So excited to feature the first of several authors I met at Bouchercon 2017 in Toronto.
Robert Lopresti’s sixty-plus short stories have appeared in Alfred Hitchcock’s Mystery Magazine, Ellery Queen’s Mystery Magazine, The Strand, and Sherlock Holmes Mystery Magazine, among others. He has won the Derringer and Black Orchid Novella Awards. His most recent novel is Greenfellas, a comic caper about Mafiosi trying to save the environment. His most recent book is When Women Didn’t Count, which shows how government statistics have hidden and distorted women’s lives.
Robert, why do you write mysteries?
I blame librarians. I used to be a regular at the Plainfield, New Jersey, library.
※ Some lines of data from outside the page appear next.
import Summits.ResolutionOfSingularities.ResolutionOfSingularities.Theorems.EquisingularLiftEquisingularLiftNatNDTransportStep
import Summits.ResolutionOfSingularities.ResolutionOfSingularities.Theorems.EquisingularLiftEquisingularLiftNatNDRoundPropsP
import Summits.ResolutionOfSingularities.ResolutionOfSingularities.Theorems.EquisingularLiftEquisingularLiftNatNDFrameRegular
import HarnessLib

/-!
# [OURS · L1 W4.5(b) · EL♮(3)] (L-β1) `transportStep₀` — `…NatNDTransportStepP`: the (B4β1) linked step WITHOUT the ambient-regularity binder
# (desk RULING R36 (α) «(K-reg) = (i) LOCALISE, strong form L0», R36′ (1), WIDTH TABLE D2 «K-LOC» row (L-β1) = res-L1-w45b-iso-w1; audit `L/res-L1-w45b-iso-w1/KREG-AUDIT-v1.md`)

OURS · L1 W4.5(b) · EL♮(3) stmt-ResolutionOfSingularities-20148 (parent EL♮ stmt-…-20038) · counted 0 · AI-written (res-L1-w45b-iso-w1 g0), weaker than expert
review; nothing of [Hironaka2017] asserted; no statement of the manuscript.  Sorry-free, def-free, standard axioms, no instance, no notation.
`--supports stmt-ResolutionOfSingularities-20148 --as helper`: the brick closes BY NAME against the text owner's port ✓ p649163 `…NatNDRoundPropsP`
(`ND.TransportStep₀` = ✓ p643982 `ND.TransportStep` minus the binder `Scheme.IsRegular F₁ →`, token-identical otherwise) for the «ND-LEAVES» programme (R33 (β),
SPEC K6-loc): `transportRoundLN₀_of_toricStage` / `ndInvLN₀_round_of` (nose-w4, (L-δ)) consume it with (L-β0) `transportInit₀` (stub-2) and (L-β2) `transportEnd₀` (iso-w2).
PROOF = res-L1-w45b-nose-w2's landed proof of `ND.transportStep` (✓ p644680) VERBATIM — its §1 helpers are imported, not copied — with exactly two edits:
the `intro` pattern loses `hreg`, and the one consumption of ambient regularity (p644680 l.230, `hreg x`, needed for `ND.flat_frameChart` at the round point) is
replaced by R0 `ND.isRegularLocalRing_of_span_range_eq w h2 h3` (✓ p648331): an r.s.p. of length `n = dim` in the Noetherian stalk (`IsLocallyNoetherian F₁`) makes
`𝒪_{F₁,x}` regular.  `[IsAlgClosed k]` is the SPEC's binder and is not used (as in the original).
-/

set_option linter.dupNamespace false

noncomputable section

open CategoryTheory CategoryTheory.Limits AlgebraicGeometry TopologicalSpace Topology
open Literature.AlgebraicGeometry.Resolution
open AlgebraicGeometry.Scheme.IdealSheafData

namespace Summit.ResolutionOfSingularities.ResolutionOfSingularities.Cruxes.EquisingularLiftNat.Sections.ND

open Summit.ResolutionOfSingularities.ResolutionOfSingularities.Cruxes.EquisingularLiftNat.Sections

section RoundModel

variable (n : ℕ) (k : Type) [Field k]

/-- **(L-β1) `transportStep₀` — ONE LINKED STEP of the (B4β) transport, pointwise variant** (`ND.TransportStep₀`, ✓ p649163): at an F-stage linked over `Spec 𝒪_{F₁,x}`
to a model toric stage, a model move is F-legal, and any blow-up of the F-side stratum gives the next F-stage, linked to the model's next stage — with NO ambient
regularity of `F₁` assumed: the only regularity the step needs, at the round point `x` (flatness of the frame chart), is read off the frame data `w` (r.s.p., `dim = n`)
by `isRegularLocalRing_of_span_range_eq`.  Everything else is nose-w2's `transportStep` argument verbatim (flat legs of the link, the three centres, F-legality through
`L`, `n ≥ 2` by `two_le_of_exists_notMem_range_e`, the new F-stage, the new link by flat base change + uniqueness of blow-ups).  [OURS · L1 W4.5b · (L-β1) by name · iso-w1] -/
theorem transportStep₀ [IsAlgClosed k] : TransportStep₀ n k := by
  intro F₁ ρ T₁ hF₁ hT₁ x hx W w g h1 h2 h3 h4 h5 Φ F φF EF TF A φA EA TA hFS hL hTS σ hσ τ hτσ hBad hτ hfresh hE1A hTA
    A' υA hυA hTS'
  obtain ⟨hFn, hiso, hbook, hTFcl, hEFx⟩ := hFS
  obtain ⟨L, a, b, c, Ha, Hb, hEab, hTab⟩ := hL
  obtain ⟨hTS0, hcharts, -, -, hTAcl, -⟩ := hTS
  obtain ⟨-, hcharts', -, -, -, -⟩ := hTS'
  haveI := hF₁
  haveI := hFn
  haveI := hiso
  -- (K-LOC, desk R36 (α)): the round point's regularity comes from the frame data (R0, ✓ p648331), not from a global hypothesis
  haveI : IsRegularLocalRing (F₁.presheaf.stalk x) := isRegularLocalRing_of_span_range_eq w h2 h3
  -- flatness of the two legs of the link
  haveI : Flat (F₁.fromSpecStalk x) := flat_fromSpecStalk F₁ x
  haveI : Flat a := MorphismProperty.of_isPullback Ha.flip ‹Flat (F₁.fromSpecStalk x)›
  haveI : Flat (frameBaseMap n k ρ x w) := by
    unfold frameBaseMap
    exact flat_specMap_frameChart k ρ x w h2 h3
  haveI : Flat b := MorphismProperty.of_isPullback Hb.flip ‹Flat (frameBaseMap n k ρ x w)›
  -- the model stages are locally Noetherian and `φA` is locally of finite type (𝔸ⁿ-charts), so `L` is locally Noetherian
  haveI : IsLocallyNoetherian A := isLocallyNoetherian_of_affineCharts k
    (fun y => by obtain ⟨_, _, _, c', hc', hy, -⟩ := hcharts y; exact ⟨c', hc', hy⟩)
  haveI : IsLocallyNoetherian A' := isLocallyNoetherian_of_affineCharts k
    (fun y => by obtain ⟨_, _, _, c', hc', hy, -⟩ := hcharts' y; exact ⟨c', hc', hy⟩)
  haveI : LocallyOfFiniteType φA := locallyOfFiniteType_of_affineCharts k φA
    (fun y => by
      obtain ⟨_, _, B, c', hc', hy, -, -, hcφ, -⟩ := hcharts y
      exact ⟨c', MvPolynomial.aeval fun l => ∏ i, (MvPolynomial.X i : MvPolynomial (Fin n) k) ^ B i l, hc', hy, hcφ⟩)
  haveI : LocallyOfFiniteType c := MorphismProperty.of_isPullback Hb ‹LocallyOfFiniteType φA›
  haveI : IsLocallyNoetherian L := LocallyOfFiniteType.isLocallyNoetherian c
  -- the three centres
  have hEabF : (fun ρ => (EF ρ).comap a) = (fun ρ => (EA ρ).comap b) := funext hEab
  have hCab : (stratum EF τ).comap a = (stratum EA τ).comap b := by
    rw [← stratum_comap, ← stratum_comap, hEabF]
  have hsuppab : a ⁻¹' ((stratum EF τ).support : Set F) = b ⁻¹' ((stratum EA τ).support : Set A) := by
    rw [← coe_support_stratum_comap, ← coe_support_stratum_comap, hEabF]
  -- the centre lies over `x`, hence inside the image of `a`
  obtain ⟨ρ₀, hρ₀τ, hρ₀⟩ := hτ
  have hCFx : ((stratum EF τ).support : Set F) ⊆ φF ⁻¹' {x} := (coe_support_stratum_subset EF hρ₀τ).trans (hEFx ρ₀ hρ₀)
  have hCF_range : ((stratum EF τ).support : Set F) ⊆ Set.range a := by
    intro y hy
    rw [range_fst_of_isPullback Ha, Set.mem_preimage, (hCFx hy : φF y = x)]
    exact ⟨IsLocalRing.closedPoint _, Scheme.fromSpecStalk_closedPoint⟩
  -- (1) F-legality
  have hE1F : ((stratum EF τ).support : Set F) ⊆ TF := by
    intro y hy
    obtain ⟨l, rfl⟩ := hCF_range hy
    have hl : l ∈ a ⁻¹' ((stratum EF τ).support : Set F) := hy
    rw [hsuppab] at hl
    have hl' : l ∈ b ⁻¹' TA := hE1A hl
    rw [← hTab] at hl'
    exact hl'
  have hn : 2 ≤ n := two_le_of_exists_notMem_range_e (hTS0 σ hσ) hτσ ⟨ρ₀, hρ₀τ, hρ₀⟩
  have hT₁x : ¬ T₁ ⊆ {x} := not_subset_singleton_of_frame ρ hx w g hn h2 h3 h4.1.1.1 h5
  have hTF : ¬ TF ⊆ ((stratum EF τ).support : Set F) := by
    intro hsub
    apply hT₁x
    intro y hy
    by_contra hyx
    obtain ⟨z, hz⟩ := exists_eq_of_isIso_morphismRestrict φF (⟨{x}ᶜ, hx.isOpen_compl⟩ : F₁.Opens) (y := y) hyx
    have hz' : z ∈ φF ⁻¹' (T₁ \ {x}) := by
      rw [Set.mem_preimage, hz]
      exact ⟨hy, hyx⟩
    rw [← hbook] at hz'
    exact hz'.2 (hCFx (hsub hz'.1))
  refine ⟨⟨hE1F, hTF⟩, fun F' υF hυF => ?_⟩
  haveI : IsLocallyNoetherian F' := hυF.isLocallyNoetherian
  -- (2a) the new F-stage
  have hFS' : FStage n F₁ x hx T₁ F' (υF ≫ φF) (EF.stepAlong (stratum EF τ) (∑ ρ ∈ τ, ρ) υF)
      (closure (υF ⁻¹' (TF \ ((stratum EF τ).support : Set F)))) := by
    refine ⟨inferInstance, ?_, closure_preimage_diff_inter_eq φF x T₁ hTFcl hCFx hbook υF, isClosed_closure, ?_⟩
    · exact isIso_morphismRestrict_comp_of_isBlowup φF _ hυF (fun y hy => by
        show φF y ∈ (({x}ᶜ : Set F₁))ᶜ
        rw [compl_compl]
        exact hCFx hy)
    · intro ρ hρ
      by_cases hν : ρ = ∑ ρ ∈ τ, ρ
      · rw [hν, stepAlong_self, support_comap]
        intro z hz
        show (υF ≫ φF) z ∈ ({x} : Set F₁)
        rw [Scheme.Hom.comp_apply]
        exact hCFx hz
      · rw [stepAlong_of_ne _ _ hν]
        have hle : ((strictTransformIdeal υF (stratum EF τ) (EF ρ)).support : Set F') ⊆ (((EF ρ).comap υF).support : Set F') :=
          support_antitone (comap_le_strictTransformIdeal υF (stratum EF τ) (EF ρ))
        refine hle.trans ?_
        rw [support_comap]
        intro z hz
        show (υF ≫ φF) z ∈ ({x} : Set F₁)
        rw [Scheme.Hom.comp_apply]
        exact hEFx ρ hρ hz
  -- (2b) the new link: `L' := L ×_F F'`, the blow-up of `C_L`, compared with `L ×_A A'`
  have H1 : IsPullback (pullback.fst υF a) (pullback.snd υF a) υF a := IsPullback.of_hasPullback υF a
  haveI : Flat (pullback.fst υF a) := MorphismProperty.of_isPullback H1.flip ‹Flat a›
  have hυL : IsBlowup (pullback.snd υF a) ((stratum EF τ).comap a) := hυF.of_isPullback_of_flat H1
  haveI : IsLocallyNoetherian (pullback υF a : Scheme.{0}) := hυL.isLocallyNoetherian
  have hPA : IsBlowup (pullback.snd υA b) ((stratum EF τ).comap a) := by
    rw [hCab]
    exact hυA.pullback_snd_of_flat b
  obtain ⟨eI, he, -⟩ := hυL.unique hPA
  have H2 : IsPullback (eI.hom ≫ pullback.fst υA b) (pullback.snd υF a) υA b := by
    refine IsPullback.of_iso_pullback ⟨?_⟩ eI rfl he
    rw [Category.assoc, pullback.condition, ← Category.assoc, he]
  haveI : Flat (eI.hom ≫ pullback.fst υA b) := MorphismProperty.of_isPullback H2.flip ‹Flat b›
  refine ⟨hFS', pullback υF a, pullback.fst υF a, eI.hom ≫ pullback.fst υA b, pullback.snd υF a ≫ c,
    H1.paste_vert Ha, H2.paste_vert Hb, fun ρ => ?_, ?_⟩
  · have hF' := congrFun (stepAlong_comap_of_flat EF (stratum EF τ) (∑ ρ ∈ τ, ρ) υF a (pullback.fst υF a) (pullback.snd υF a) H1.w) ρ
    have hA' := congrFun (stepAlong_comap_of_flat EA (stratum EA τ) (∑ ρ ∈ τ, ρ) υA b (eI.hom ≫ pullback.fst υA b) (pullback.snd υF a) H2.w) ρ
    rw [hF', hA', hEabF, ← stratum_comap, ← stratum_comap, hEabF]
  · rw [preimage_closure_preimage_diff_of_flat H1.w hTFcl (stratum EF τ).support.isClosed,
      preimage_closure_preimage_diff_of_flat H2.w hTAcl (stratum EA τ).support.isClosed, hTab, hsuppab]

end RoundModel

end Summit.ResolutionOfSingularities.ResolutionOfSingularities.Cruxes.EquisingularLiftNat.Sections.ND

end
By the time I was in fifth grade I had read everything in the children’s room that interested me, but kids were not allowed in the adult room, with its beautiful cathedral ceiling. I would sneak in and hide in the one area librarians never looked, which was the area right behind the reference desk. That happened to be the mystery section. There I discovered Rex Stout’s Nero Wolfe novels. (I think the first I read was either The Mother Hunt or Gambit.)
If those librarians hadn’t been so rigid, who knows? I might have discovered mainstream fiction and now I would be writing books without plots. I don’t hold a grudge against the profession, though. I have been a librarian myself for more than forty years.
But that doesn’t explain why I write at all. I suppose it’s largely because even as a kid I knew what I wanted to read, and if I couldn’t find it, by gosh, Do It Yourself.
What is the most challenging aspect of your writing life?
That one is easy: Time. I have a full-time job. They say if you write a page a day you have a book at the end of the year, but that is a load of hooey. What you really have is 365 pages, and that’s not the same thing.
Worse, I’m a slow writer. Even worse, I rewrite. A lot. As Gore Vidal said “I have nothing to say, but a lot to add.”
So I try to spend part of each lunch hour writing and I pound out first drafts fast as I can, as if they were full-length outlines, because I know that hardly a single sentence will arrive at the editor’s desk unchanged.
What piece of writing advice has had the most influence on you?
I believe Lawrence Block said: “Every story should have a beginning, a middle, and an end, but not necessarily in that order.” In other words, you should start your story as deep into the plot as you can. If you need to, you can always fill in past details later. (You may be surprised at how few of those details you actually need.)
I’ll give you another tip on the same subject which may seem to contradict the first. Dick Francis seemed to be a great believer in what the mythologist Joseph Campbell named the Call to Adventure. Open almost any Francis novel and you will see that it starts at the exact moment the hero’s life changes forever. For example, High Stakes begins “I looked at my friend and saw a man who had robbed me.” Clearly, there’s no going back to status quo ante. Everything in the book springs from that moment of discovery. Figure out how to combine Block with Francis and you have a great opening.
Just for Fun:
Name a favorite food you use to reward yourself.
So Delicious Cashew Milk Double Chocolate Delight bars. I’m not vegan but these things taste like Dove Bars and have zero cholesterol. Damn.
If you could be any fictional character, who would you be? Why?
The Devil in Mark Twain’s “Sold to Satan.” Why? Because he got to meet Mark Twain.